- _Task goal_:
State how many lines of the records contain the string "MeasurableSet", and give no other information.

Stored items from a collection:
/-! ## §1 The law of one plaquette holonomy under `Haar^{⊗E}` is Haar -/

/-- **`Haar^{⊗E}{U : U_p ∈ N} = Haar(N)`** for every plaquette `p = (x; i, j)` (`i ≠ j`, `L ≥ 2`) and every
measurable `N ⊆ G`: redraw the first link of `p`. [ours] -/
theorem pi_haar_real_plaquetteHolonomy_preimage (hL : 2 ≤ L) (x : Site d L) {i j : Fin d} (hij : i ≠ j)
    {N : Set G} (hN : MeasurableSet N) :
    (Measure.pi fun _ : Edge d L => haarProbability G).real {U | plaquetteHolonomy U x i j ∈ N} =
      (haarProbability G).real N := by
  have hmeas : MeasurableSet {U : GaugeConfig d L G | plaquetteHolonomy U x i j ∈ N} :=
    hN.preimage (measurable_plaquetteHolonomy x i j)
  have h := integral_comp_plaquetteHolonomy_mul_of_mem (G := G) hL x hij (e := (x, i)) (by simp)
    (H := N.indicator fun _ => (1 : ℝ)) (measurable_const.indicator hN) (C := 1)
    (fun g => by
      by_cases hg : g ∈ N
      · rw [Set.indicator_of_mem hg, abs_one]
      · rw [Set.indicator_of_notMem hg, abs_zero]; exact zero_le_one)
    (Φ := fun _ => (1 : ℝ)) measurable_const (C' := 1) (fun _ => by rw [abs_one]) (fun _ _ => rfl)
  simp only [mul_one, integral_const, smul_eq_mul, probReal_univ] at h
  rw [integral_indicator_const (1 : ℝ) hN, smul_eq_mul, mul_one] at h
  have e : (fun U : GaugeConfig d L G => N.indicator (fun _ => (1 : ℝ)) (plaquetteHolonomy U x i j)) =
      {U : GaugeConfig d L G | plaquetteHolonomy U x i j ∈ N}.indicator fun _ => (1 : ℝ) := by
    funext U
    by_cases hU : plaquetteHolonomy U x i j ∈ N
    · rw [Set.indicator_of_mem hU, Set.indicator_of_mem (show U ∈ {U | plaquetteHolonomy U x i j ∈ N} from hU)]
    · rw [Set.indicator_of_notMem hU,
        Set.indicator_of_notMem (show U ∉ {U | plaquetteHolonomy U x i j ∈ N} from hU)]
  rw [e, integral_indicator_const (1 : ℝ) hmeas, smul_eq_mul, mul_one] at h
  exact h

- _Expected output_:
2